Connect with us

Published

on

European judges have ruled that Switzerland has breached the human rights of its citizens by not doing enough to cut national greenhouse gas emissions, in a decision with wide implications for state action on climate change.   

In a landmark judgment issued today, the European Court of Human Rights upheld a complaint brought by more than 2,000 older Swiss women, saying their government had violated their rights to life and to respect for private and family life under the European Convention on Human Rights (ECHR). 

It ruled that Article 8 of the ECHR, which refers to the right to a private and family life and home, “encompasses a right to effective protection by the State authorities from the serious adverse effects of climate change on lives, health, well-being and quality of life”.

Anne Mahrer, co-president of the Swiss KlimaSeniorinnen group that brought the case, said the ruling is a “landmark in the struggle for a liveable climate for everyone” as “the ECHR has now confirmed that climate protection is a human right”.

The decision is likely to encourage other campaign groups to bring cases against governments that are parties to the ECHR. This includes all European Union states, the United Kingdom, Norway, Turkey and some Central Asian states.

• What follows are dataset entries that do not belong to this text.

import Literature.AlgebraicGeometry.Resolution.PrincipalizationOfProp44
import HarnessLib

/-!
# Embedded resolution of idealistic exponents on threefold stages ([CoP1] Prop. 4.4) and the
# decomposition of `CossartPiltant2019Principalization`

Topic: `Literature/AlgebraicGeometry/Resolution`. Fact decomposition (librarian, mode
`fact-decompose`, 2026-08-16) of the XL named fact
`Literature.AlgebraicGeometry.Resolution.CossartPiltant2019Principalization`
(`Principalization.lean`; Cossart–Piltant, J. Algebra 529 (2019), Prop. 4.4 = arXiv v1 Prop. 4.3:
principalization of a non-zero ideal sheaf on a regular excellent threefold by blowing ups along
regular centres in the non-locally-principal loci).

The printed proof is [CoP1] = Cossart–Piltant, J. Algebra 320 (2008), §4: the proof of Prop. 4.2
(pp. 7–8) writes `I = H · J` with `H` invertible and `V(J)` of codimension `≥ 2`, and "using
induction on `μ`, proposition 4.2 is now a consequence of its rephrased version in proposition 4.4"
— embedded resolution of the idealistic exponent `E = (J, μ)`, `dim V(J) ≤ 1`, by a finite
composition of blowing ups with permissible centres (regular, inside `Σ = {ord_x J = μ}`). That
induction, the divisorial decomposition and the boundedness of the order are PROVED in the tree
(`exists_principalization_of_prop44`, `cossartPiltant2019Principalization_of_prop44`,
`PrincipalizationOfProp44.lean`, over the notions `IsPermissibleSeq` and `idealOrder`), so the fact
splits into the single consequence child below (a notion + consequence pair whose notion is
already in the tree):

* `CossartPiltant2008_prop44` (CHILD, named fact) — [CoP1] Prop. 4.4 on the stages of
  Cossart–Piltant sequences over regular excellent threefolds, exactly the hypothesis `h44` of
  `cossartPiltant2019Principalization_of_prop44`;
* `CossartPiltant2019Principalization_holds_of` (ASSEMBLY, proved) —
  `CossartPiltant2008_prop44 → CossartPiltant2019Principalization`.

The child is strictly an intermediate result (Prop. 4.4 is about idealistic exponents `(J, μ)`
with `V(J)` of codimension `≥ 2`, not about principalization) and does not restate the parent.
Its own printed proof ([CoP1] pp. 9–13: Lemma 4.3 (near and very near points, from Hironaka's
Thm. 2 of *Additive groups associated with points of a projective space*, Ann. of Math. 92 (1970)),
the algorithm 1–4, embedded resolution of curves and the generic-point argument, the exclusion of
infinite chains of near closed points for `τ = 2` ((12) and a formal curve `Γ ⊆ Σ`) and for
`τ = 1` (Lemma 4.5, the polygon `Δ(E; u₁, u₂; y)` prepared as in Cossart–Piltant 2019 /
[CoP3] Thm. II.3)) is the object of the ~110 proof files `NearPoints*.lean`,
`HironakaDirectrix*.lean`, `NearChain*.lean`, `Polygon*.lean`, `FacePreparation*.lean`, … of this
directory (seat of the parent, 2026-08-15/16).

## Sources

* V. Cossart, O. Piltant, J. Algebra 320 (2008) 1051–1082, Prop. 4.2 (proof, pp. 7–8), Lemma 4.3,
  Prop. 4.4 and its proof (pp. 8–13), Lemma 4.5. [CossartPiltant2008]
* V. Cossart, O. Piltant, J. Algebra 529 (2019), Prop. 4.4 (arXiv:1412.0868 v1: Prop. 4.3).
  [CossartPiltant2019]
* H. Hironaka, Ann. of Math. 92 (1970) 327–334, Thm. 2. [Hironaka1970]
-/

noncomputable section

open CategoryTheory CategoryTheory.Limits AlgebraicGeometry TopologicalSpace IsLocalRing

namespace Literature.AlgebraicGeometry.Resolution

universe u

open Scheme.IdealSheafData

/-- NAMED FACT (split child of `CossartPiltant2019Principalization`) — **[CoP1] Prop. 4.4:
embedded resolution of idealistic exponents with one-dimensional singular locus on regular
threefolds.** Cossart–Piltant, J. Algebra 320 (2008), Prop. 4.4, p. 9: "Let `X/k` be a regular
quasiprojective model of `K/k` and `E = (I, μ)` be an idealistic exponent on `X`, with
`dim V(I) ≤ 1`. There exists a finite composition of blowing ups `X =: X(0) ← X(1) ← ⋯ ← X(n)`
with regular centers mapping to `V(I)` such that the singular locus `Σ(n)` of the transform `E(n)`
of `E` in `X(n)` is empty", made characteristic free on regular excellent threefolds by
Cossart–Piltant 2019 (Prop. 4.4 there, proof via [CoP3] Thm. II.3). Rendered, as in the hypothesis
`h44` of `cossartPiltant2019Principalization_of_prop44`, on the stages `ρ : X → S` of
Cossart–Piltant sequences (`IsRegularCentreBlowupSeq ρ I`) over a regular, excellent, integral
Noetherian scheme `S` of dimension `3` and `I ≠ 0`: for every ideal sheaf `J` on `X` with `V(J)` of
codimension `≥ 2` ("dimension `≤ 1`") and `μ ≥ 1` its maximal order (`ord_x J ≤ μ` everywhere,
with equality somewhere) there are a permissible sequence `π : X' → X` for `(J, μ)`
(`IsPermissibleSeq π J μ J'`: blowing ups along regular integral centres inside `{ord = μ}`, `J'`
the weak transform) with `ord_x J' < μ` for every `x ∈ X'` ("`Σ(n) = ∅`").
[cite: CossartPiltant2008, Prop. 4.4] [cite: CossartPiltant2019, Prop. 4.4 (arXiv v1: Prop. 4.3)] -/
def CossartPiltant2008_prop44 : Prop :=
  ∀ (S : Scheme.{u}) [IsIntegral S] [IsNoetherian S], Scheme.IsRegular S →
    Scheme.IsExcellent S → topologicalKrullDim S = 3 → ∀ (I : S.IdealSheafData), I ≠ ⊥ →
    ∀ (X : Scheme.{u}) (ρ : X ⟶ S) [IsIntegral X] [IsNoetherian X],
      IsRegularCentreBlowupSeq ρ I → ∀ (J : X.IdealSheafData) (μ : ℕ), 1 ≤ μ →
        (∀ x ∈ J.support, 1 < Order.coheight x) → (∀ x, idealOrder J x ≤ μ) →
        (∃ x, idealOrder J x = μ) →
        ∃ (X' : Scheme.{u}) (π : X' ⟶ X) (J' : X'.IdealSheafData),
          IsPermissibleSeq π J μ J' ∧ ∀ x, idealOrder J' x < μ

/-- ASSEMBLY of the split of `CossartPiltant2019Principalization` (PROVED): **Cossart–Piltant
2019, Prop. 4.4 from [CoP1] Prop. 4.4** — the divisorial decomposition `I = H · J`, the bound on
the order of `J` and the induction on `μ` of [CoP1], proof of Prop. 4.2 (pp. 7–8), all proved in
`PrincipalizationOfProp44.lean` (`cossartPiltant2019Principalization_of_prop44`).
[cite: CossartPiltant2008, Prop. 4.2 (proof)] -/
theorem CossartPiltant2019Principalization_holds_of (h44 : CossartPiltant2008_prop44.{u}) :
    CossartPiltant2019Principalization.{u} :=
  cossartPiltant2019Principalization_of_prop44 h44

end Literature.AlgebraicGeometry.Resolution

end
import Summits.CriticalPhenomena.PercolationContinuityZ3.Theorems.PercNearOneGluingNoHeavyQuantTwinMoveRefillPour
import Summits.CriticalPhenomena.PercolationContinuityZ3.Theorems.PercNearOneGluingNoHeavyQuantZeroLast
import HarnessLib

/-!
# QUANT lane R8, T-DEC, leg (III): THE TWIN MOVE LEMMA WHEN THE LOWS ABOVE THE BLOB CAN REFILL ITS VACATED SLOTS (`twinMove_of_vacatedRefill`):
# `TwinMoveDEC` at every layer `j ≥ a` with `2a < t` for every flow of `Λ` whose transferred giant mass on the lows `≥ a` covers the vacated fraction
# of the blob atom's mid routes — the residual of `TwinMoveDEC` is thereby EXACTLY typer g27's sub-case (b) (+ the layers `2a ≥ t`)

builds on p205010 (kernel theorem, internal audit signed; external expert review pending)

Support file (`--supports stmt-CriticalPhenomena-4575`), QUANT lane seat prim-quant-arm-1 (gen 39), rung R8 of
`run/shared/lean/prim/quant/LADDER.md`.  Theorems only (no definitions), standard axioms, no sorries.  Step 2 of the two-pour competitor (memo
TWIN-MOVE-G39 §9–§10): `twinMove_refillPour` (the lows `≥ a` refill the blob atom's vacated slots) → `IsFlowAtT.pour` of everything into the zero's
vacated slots (`rho_le_rho_zero`) → `decAtT_of_zeroFreeRouting`.  Generalises `twinMove_of_blobOnGiants` (the case in which `a` sends nothing into
mids; there the hypothesis below is trivially true).

HYPOTHESIS on the flow witness `f` of `Λ` at `τ` (with `θ = P a/Λ a = (1−z)R a/(zg + (1−z)R a)`): the transfer's giant-routed mass on the lows
`l ≥ a` — `Σ_{l > a} G_f(l) + θ·G_f(a)` on `P`'s nonzero lows — is at least `(1−θ)·Σ_{h ≤ j} f a h`.  In words: `Λ` routes into mids no more of the
blob atom than what `P` still has there plus what the lows above `a` can bring back from the giants (at gain ≥ 1, since they are cheaper than `a` in
`a`'s slots).  WHAT REMAINS OPEN of `TwinMoveDEC`: (R1) flows in which only lows `< a` could refill `a`'s vacated slots (gain `< 1`; the twins must pay)
— by `…QuantFlowArgmin` one may first maximise the left side over the flow polytope —, and (R2) the layers with `2a ≥ t`.

* **`LawDec.twinMove_of_vacatedRefill`**.

[this work]; nothing here is cited as a published result.  The gluing rows served [cite: KozmaNitzan2024, Conjecture 3 (p. 15)]; product measure
[cite: Grimmett1999, §1.3 p. 10].
-/

noncomputable section

namespace Summit.CriticalPhenomena.PercolationContinuityZ3.Theorems

namespace Quant

open Finset

/-- the two-point law `{lo, hi; g}` (as in `…QuantLawDEC`) -/
local notation3 "TP[" lo ", " hi ", " g ", " h "]" =>
  (g : ℝ) * (if (h : ℕ) = (hi : ℕ) then (1 : ℝ) else 0) + (1 - (g : ℝ)) * (if (h : ℕ) = (lo : ℕ) then (1 : ℝ) else 0)

namespace LawDec

/-- **TWIN MOVE WHEN THE BIG LOWS CAN REFILL THE BLOB ATOM'S VACATED SLOTS.**  See the module docstring. [this work] -/
theorem twinMove_of_vacatedRefill (y z g : ℝ) (a j N : ℕ) (R : ℕ → ℝ) (f : ℕ → ℕ → ℝ)
    (hy0 : 0 < y) (hy1 : y < 1) (hz0 : 0 ≤ z) (hz1 : z < 1) (hg0 : 0 < g) (hg1 : g ≤ 1) (ha1 : 1 ≤ a)
    (hR0 : ∀ h, 0 ≤ R h) (hRN : ∀ h, N < h → R h = 0) (hR1 : ∑ h ∈ Finset.range (N + 1), R h = 1)
    (hta : y * (N : ℝ) ≤ (1 - z) * ∑ h ∈ Finset.range (N + 1), (h : ℝ) * R h)
    (hat : 2 * (a : ℝ) < (1 - z) * ∑ h ∈ Finset.range (N + 1), (h : ℝ) * R h) (haj : a ≤ j)
    (hf : IsFlowAtT y (z * (a : ℝ) * g + (1 - z) * ∑ h ∈ Finset.range (N + 1), (h : ℝ) * R h) j N
      (fun h => z * TP[0, a, g, h] + (1 - z) * R h) f)
    (hbig : (1 - ((1 - z) * R a) / (z * g + (1 - z) * R a)) * ∑ h ∈ Finset.range (N + 1), (if h ≤ j then f a h else 0)
      ≤ ∑ l ∈ Finset.range (j + 1), (if a ≤ l then ∑ g' ∈ Finset.Ico (j + 1) (N + 1),
          (if (1 ≤ l ∧ 2 * (l : ℝ) < (1 - z) * ∑ h ∈ Finset.range (N + 1), (h : ℝ) * R h) then
            (z * (if l = 0 then (1 : ℝ) else 0) + (1 - z) * R l) / (z * TP[0, a, g, l] + (1 - z) * R l) * f l g' else 0) else 0)) :
    DECAtT y ((1 - z) * ∑ h ∈ Finset.range (N + 1), (h : ℝ) * R h) j N
      (fun h => z * (if h = 0 then (1 : ℝ) else 0) + (1 - z) * R h) := by
  classical
  obtain ⟨φ₁, hφ1, hfree, hW1le⟩ :=
    twinMove_refillPour y z g a j N R f hy0 hy1 hz0 hz1 hg0 hg1 ha1 hR0 hat haj hf hbig
  obtain ⟨_, _, hcolΛ, _, _, _, _, _, hPΛa⟩ :=
    twinMove_transferFacts y z g a j N R f hy0 hy1 hz0 hz1 hg0 hg1 ha1 hR0 hat haj hf
  set S : ℝ := ∑ h ∈ Finset.range (N + 1), (h : ℝ) * R h with hS
  set t : ℝ := (1 - z) * S with ht
  set τ : ℝ := z * (a : ℝ) * g + (1 - z) * S with hτ
  set Λ : ℕ → ℝ := fun h => z * TP[0, a, g, h] + (1 - z) * R h with hΛ
  set P : ℕ → ℝ := fun h => z * (if h = 0 then (1 : ℝ) else 0) + (1 - z) * R h with hP
  have h1z : 0 < 1 - z := by linarith
  have h1y : 0 < 1 - y := by linarith
  have ha0 : (0 : ℝ) ≤ a := Nat.cast_nonneg a
  have hane : a ≠ 0 := by omega
  have hzg : 0 ≤ z * g := mul_nonneg hz0 hg0.le
  have hzag : 0 ≤ z * (a : ℝ) * g := mul_nonneg (mul_nonneg hz0 ha0) hg0.le
  have htτ : t ≤ τ := by rw [ht, hτ]; linarith
  have ht0 : 0 < t := by rw [ht]; nlinarith
  have hτ0 : 0 < τ := lt_of_lt_of_le ht0 htτ
  have huG : 0 < y / (1 - y) := div_pos hy0 h1y
  obtain ⟨hf0, hfsupp, hfrow, hfcol⟩ := id hf
  -- facts about `P`
  have hP0 : ∀ h, 0 ≤ P h := fun h => by simp only [hP]; split_ifs <;> nlinarith [hR0 h]
  have hPN : ∀ h, N < h → P h = 0 := fun h hh => by simp only [hP]; rw [hRN h hh, if_neg (by omega)]; ring
  have hP1 : ∑ h ∈ Finset.range (N + 1), P h = 1 := by
    simp only [hP]
    rw [Finset.sum_add_distrib, ← Finset.mul_sum, ← Finset.mul_sum, hR1, Finset.sum_ite_eq' (Finset.range (N + 1)) 0,
      if_pos (Finset.mem_range.2 (Nat.succ_pos N))]
    ring
  have hPmean : ∑ h ∈ Finset.range (N + 1), (h : ℝ) * P h = t := by
    simp only [hP]
    have e : ∀ h : ℕ, (h : ℝ) * (z * (if h = 0 then (1 : ℝ) else 0) + (1 - z) * R h)
        = (if h = 0 then (h : ℝ) * z else 0) + (1 - z) * ((h : ℝ) * R h) := fun h => by split_ifs <;> ring
    simp_rw [e]
    rw [Finset.sum_add_distrib, ← Finset.mul_sum, Finset.sum_ite_eq' (Finset.range (N + 1)) 0, if_pos (Finset.mem_range.2 (Nat.succ_pos N))]
    simp [ht, hS]
  have hΛ0 : Λ 0 = z * (1 - g) + (1 - z) * R 0 := by
    show z * (g * (if (0:ℕ) = a then (1:ℝ) else 0) + (1 - g) * (if (0:ℕ) = 0 then (1:ℝ) else 0)) + (1 - z) * R 0 = _
    rw [if_neg (Ne.symm hane), if_pos rfl]; ring
  have hP00 : P 0 = z + (1 - z) * R 0 := by
    show z * (if (0:ℕ) = 0 then (1:ℝ) else 0) + (1 - z) * R 0 = _
    rw [if_pos rfl]; ring
  have hpair : ∀ l h, 0 < f l h → l ≤ j ∧ 2 * (l : ℝ) < τ ∧ h ≤ N ∧ (j + 1 ≤ h ∨ τ < (l : ℝ) + h) ∧ l < h := by
    intro l h hp
    obtain ⟨hlj, hl2, hhM, hc⟩ := hfsupp l h hp
    refine ⟨hlj, hl2, hhM, hc, ?_⟩
    rcases hc with hc | hc
    · omega
    · have : (l : ℝ) < h := by linarith
      exact_mod_cast this
  ------------------------------------------------------------------
  -- POUR 2: everything into the zero's vacated slots
  ------------------------------------------------------------------
  have h0slot : ∀ h, h ≤ j → 0 < f 0 h → h ≤ N ∧ τ < (h : ℝ) ∧ 0 < usage y τ j 0 h := by
    intro h hhj hp
    obtain ⟨_, _, hhN, hc, hlh⟩ := hpair 0 h hp
    have hc' : τ < (h : ℝ) := by
      rcases hc with hc | hc
      · omega
      · rw [Nat.cast_zero, zero_add] at hc; exact hc
    have h2z : 2 * ((0:ℕ) : ℝ) < τ := by rw [Nat.cast_zero, mul_zero]; exact hτ0
    have hc'' : j + 1 ≤ h ∨ τ < ((0:ℕ) : ℝ) + h := Or.inr (by rw [Nat.cast_zero, zero_add]; exact hc')
    exact ⟨hhN, hc', usage_pos_of_compat y τ j 0 h hy0 hy1 h2z hlh hc''⟩
  set s2 : ℕ → ℝ := fun h => if (h ≤ j ∧ 0 < f 0 h) then usage y τ j 0 h * f 0 h else 0 with hs2
  set U2 : ℕ → ℝ := fun h => if (h ≤ j ∧ 0 < f 0 h) then usage y τ j 0 h else 1 with hU2
  have hs20 : ∀ h, 0 ≤ s2 h := fun h => by
    simp only [hs2]; split_ifs with hc
    · exact mul_nonneg (h0slot h hc.1 hc.2).2.2.le hc.2.le
    · exact le_rfl
  have hU2p : ∀ h, 0 < U2 h := fun h => by
    simp only [hU2]; split_ifs with hc
    · exact (h0slot h hc.1 hc.2).2.2
    · exact zero_lt_one
  have hs2g : ∀ h, 0 < s2 h → h ≤ j ∧ 0 < f 0 h := by
    intro h hp; simp only [hs2] at hp; by_contra hc; rw [if_neg hc] at hp; exact lt_irrefl _ hp
  have hslot2 : ∀ h, 0 < s2 h → h ≤ j ∧ h ≤ N ∧ t < (h : ℝ) := by
    intro h hp
    obtain ⟨hhj, hf0h⟩ := hs2g h hp
    obtain ⟨hhN, hτh, _⟩ := h0slot h hhj hf0h
    exact ⟨hhj, hhN, lt_of_le_of_lt htτ hτh⟩
  have hspare2 : ∀ h, 0 < s2 h → ∑ l ∈ Finset.range (j + 1), usage y t j l h * φ₁ l h + s2 h ≤ (fun h => if h = 0 then 0 else P h) h := by
    intro h hp
    obtain ⟨hhj, hf0h⟩ := hs2g h hp
    obtain ⟨hhN, hτh, _⟩ := h0slot h hhj hf0h
    have hng : ¬ (j + 1 ≤ h) := by omega
    have hfr := hfree h hng
    obtain ⟨hc1, hc2⟩ := hcolΛ h hhN (Or.inr (by linarith))
    have hs2v : s2 h = usage y τ j 0 h * f 0 h := by simp only [hs2, if_pos (And.intro hhj hf0h)]
    have hh0 : h ≠ 0 := by rintro rfl; rw [Nat.cast_zero] at hτh; linarith
    show _ ≤ (if h = 0 then 0 else P h)
    rw [if_neg hh0, ← hc2, hs2v]
    linarith
  have hrate2 : ∀ l h, 0 < s2 h → l ≤ j → 2 * (l : ℝ) < t → usage y t j l h ≤ U2 h := by
    intro l h hp _ hlow
    obtain ⟨hhj, hf0h⟩ := hs2g h hp
    obtain ⟨_, hτh, _⟩ := h0slot h hhj hf0h
    have hUv : U2 h = usage y τ j 0 h := by simp only [hU2, if_pos (And.intro hhj hf0h)]
    rw [hUv]
    have h2z : 2 * ((0:ℕ) : ℝ) < τ := by rw [Nat.cast_zero, mul_zero]; exact hτ0
    have hc0 : τ < ((0:ℕ) : ℝ) + h := by rw [Nat.cast_zero, zero_add]; exact hτh
    have h2h : τ ≤ 2 * (h : ℝ) := by linarith
    exact usage_le_of_rho_le y t τ j l 0 h hy0 hy1 hhj h2z hc0 (rho_le_rho_zero t τ l h htτ hlow h2h)
  set F0 : ℝ := ∑ h ∈ Finset.range (N + 1), (if h ≤ j then f 0 h else 0) with hF0
  have hF2v : ∑ h ∈ Finset.range (N + 1), s2 h / U2 h = F0 := by
    refine Finset.sum_congr rfl fun h _ => ?_
    simp only [hs2, hU2]
    by_cases hc : (h ≤ j ∧ 0 < f 0 h)
    · rw [if_pos hc, if_pos hc, if_pos hc.1]; field_simp [(h0slot h hc.1 hc.2).2.2.ne']
    · rw [if_neg hc, if_neg hc, zero_div]
      by_cases hhj : h ≤ j
      · rw [if_pos hhj]; exact (le_antisymm (not_lt.1 fun hp => hc ⟨hhj, hp⟩) (hf0 0 h)).symm
      · rw [if_neg hhj]
  have hF00 : 0 ≤ F0 := Finset.sum_nonneg fun h _ => by split_ifs; exacts [hf0 0 h, le_rfl]
  set W1 : ℝ := ∑ l ∈ Finset.range (j + 1), ∑ g' ∈ Finset.Ico (j + 1) (N + 1), φ₁ l g' with hW1
  have hW10 : 0 ≤ W1 := Finset.sum_nonneg fun l _ => Finset.sum_nonneg fun g' _ => hφ1.1 l g'
  set κ2 : ℝ := if W1 ≤ F0 then 1 else F0 / W1 with hκ2
  have hκ20 : 0 ≤ κ2 := by simp only [hκ2]; split_ifs; exacts [zero_le_one, div_nonneg hF00 hW10]
  have hκ21 : κ2 ≤ 1 := by
    simp only [hκ2]; split_ifs with hc
    · exact le_rfl
    · exact (div_le_one (lt_of_le_of_lt hF00 (not_le.1 hc))).2 (not_le.1 hc).le
  have hκ2F : κ2 * W1 ≤ ∑ h ∈ Finset.range (N + 1), s2 h / U2 h := by
    rw [hF2v]; simp only [hκ2]; split_ifs with hc
    · rw [one_mul]; exact hc
    · rw [div_mul_cancel₀ _ (ne_of_gt (lt_of_le_of_lt hF00 (not_le.1 hc)))]
  obtain ⟨φ2, hφ2, hW2⟩ := hφ1.pour hy0 hy1 s2 U2 hs20 hU2p hslot2 hspare2 hrate2 κ2 hκ20 hκ21 hκ2F
  ------------------------------------------------------------------
  -- ZERO-LAST
  ------------------------------------------------------------------
  have htaN : y * (N : ℝ) ≤ t := by rw [ht]; exact hta
  refine decAtT_of_zeroFreeRouting y t j N P φ2 hy0 hy1 ht0 hP0 hPN hP1 htaN (by rw [hPmean, hP1, mul_one]) hφ2 ?_
  by_cases hWF : W1 ≤ F0
  · left; rw [hW2, ← hW1]; simp only [hκ2, if_pos hWF]; ring
  · right
    have hW1pos : 0 < W1 := lt_of_le_of_lt hF00 (not_le.1 hWF)
    have hW2v : ∑ l ∈ Finset.range (j + 1), ∑ g' ∈ Finset.Ico (j + 1) (N + 1), φ2 l g' = W1 - F0 := by
      rw [hW2, ← hW1]; simp only [hκ2, if_neg hWF]
      rw [sub_mul, div_mul_cancel₀ _ hW1pos.ne', one_mul]
    rw [hW2v]
    set Gf : ℕ → ℝ := fun l => ∑ g' ∈ Finset.Ico (j + 1) (N + 1), f l g' with hGf
    -- the zero row of `f`
    have hzrow : Λ 0 = F0 + Gf 0 := by
      have hGfr : Gf 0 = ∑ h ∈ Finset.range (N + 1), (if j + 1 ≤ h then f 0 h else 0) := by
        simp only [hGf]; rw [sum_range_ite_ge_eq_Ico]
      rw [hGfr, hF0, ← Finset.sum_add_distrib, ← hfrow 0 (Nat.zero_le _) (by rw [Nat.cast_zero, mul_zero]; exact hτ0)]
      refine Finset.sum_congr rfl fun h _ => ?_
      by_cases hhj : h ≤ j
      · rw [if_pos hhj, if_neg (by omega), add_zero]
      · rw [if_neg hhj, if_pos (by omega), zero_add]
    -- the giants' capacity in `Λ`
    have hgiants : y / (1 - y) * ∑ l ∈ Finset.range (j + 1), Gf l ≤ ∑ g' ∈ Finset.Ico (j + 1) (N + 1), P g' := by
      have hper : ∀ g' ∈ Finset.Ico (j + 1) (N + 1), y / (1 - y) * ∑ l ∈ Finset.range (j + 1), f l g' ≤ P g' := by
        intro g' hg'
        obtain ⟨hg1, hg2⟩ := Finset.mem_Ico.1 hg'
        obtain ⟨hc, hΛPg⟩ := hcolΛ g' (by omega) (Or.inl hg1)
        have e : ∑ l ∈ Finset.range (j + 1), usage y τ j l g' * f l g' = y / (1 - y) * ∑ l ∈ Finset.range (j + 1), f l g' := by
          rw [Finset.mul_sum]; exact Finset.sum_congr rfl fun l _ => by rw [usage_giant_eq y τ j l g' hg1]
        rw [e, hΛPg] at hc; exact hc
      calc y / (1 - y) * ∑ l ∈ Finset.range (j + 1), Gf l
          = ∑ g' ∈ Finset.Ico (j + 1) (N + 1), y / (1 - y) * ∑ l ∈ Finset.range (j + 1), f l g' := by
            simp only [hGf]; rw [Finset.sum_comm, Finset.mul_sum]
        _ ≤ ∑ g' ∈ Finset.Ico (j + 1) (N + 1), P g' := Finset.sum_le_sum hper
    have hP0eq : P 0 = F0 + Gf 0 + z * g := by
      have e : P 0 = Λ 0 + z * g := by rw [hP00, hΛ0]; ring
      rw [e, hzrow]
    have hW1le' : W1 ≤ (∑ l ∈ Finset.range (j + 1), Gf l) - Gf 0 - z * g := hW1le
    calc y / (1 - y) * (P 0 + (W1 - F0))
        ≤ y / (1 - y) * ∑ l ∈ Finset.range (j + 1), Gf l :=
          mul_le_mul_of_nonneg_left (by rw [hP0eq]; linarith) huG.le
      _ ≤ ∑ g' ∈ Finset.Ico (j + 1) (N + 1), P g' := hgiants

end LawDec

end Quant

end Summit.CriticalPhenomena.PercolationContinuityZ3.Theorems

A number of climate lawsuits had been adjourned at the court pending decisions in this and two other cases ruled on this morning. 

Forest carbon accounting allows Guyana to stay net zero while pumping oil

Climate litigation is a growing trend around the world, and courts have previously linked climate with human rights violations. But this is the first time an international court has ruled on whether climate change infringes human rights.

Johan Rockström, director of the Potsdam Institute for Climate Impact Research, said heatwaves, droughts, floods and forest fires are already threatening human lives today, and will worsen as climate change intensifies, making it urgent for states to take action to reduce planet-warming emissions.

“Climate lawsuits can put pressure on governments to increase their climate policy efforts and thus advance diplomatic negotiations,” he said in a statement after the ruling.

Swiss seniors

The KlimaSeniorinnen Schweiz, an association of older women, argued that those it represents are particularly vulnerable to climate change and presented scientific evidence showing that older people – particularly women – are more likely to die during heatwaves. They wanted the Swiss government to do more to meet the tougher 1.5C warming goal it signed up to in the Paris Agreement. 

The Swiss government had agreed that rising temperatures were harming people’s health – but denied that the KlimaSeniorinnen should be treated as victims under the law and said the link between its actions and their suffering was “too tenuous and remote”. 

It maintained that some of the claimants – several of whom were over the age of 80 and some of whom had died since the case was first filed – were unlikely to be alive by the time the global temperature rise breaches the 1.5C threshold. 

KlimaSeniorinnen Schweiz activists outside the courtroom in Strasbourg 9/4/24 (Photo: Global Legal Action Network)

The 17-judge panel ruled today that there were critical gaps in Switzerland’s attempt to put a domestic climate regulation framework in place.

It said Swiss authorities had failed to quantify how they would cut national greenhouse gas emissions, through a carbon budget or otherwise, and had failed to meet past emission reduction targets.  

While recognising that states have wide discretion in setting their own laws and developing measures to cut national emissions, the court said Swiss authorities had not acted quickly or decisively enough. 

The court did not say what Switzerland should do to solve the problem, leaving it to the Council of Europe’s Committee of Ministers to come up with a solution.

The judgment, which follows hearings last year, cannot be appealed. 

Sébastien Duyck, human rights and climate campaign manager for the Center for International Environmental Law, said the decision has implications “way behind Switzerland” because all members of the Council of Europe have the same human rights obligations.

Beyond Europe, he said it would influence how other courts interpret the human rights obligations of states on climate action. 

Two failures

The court also ruled on two other climate-related lawsuits this morning in Strasbourg. 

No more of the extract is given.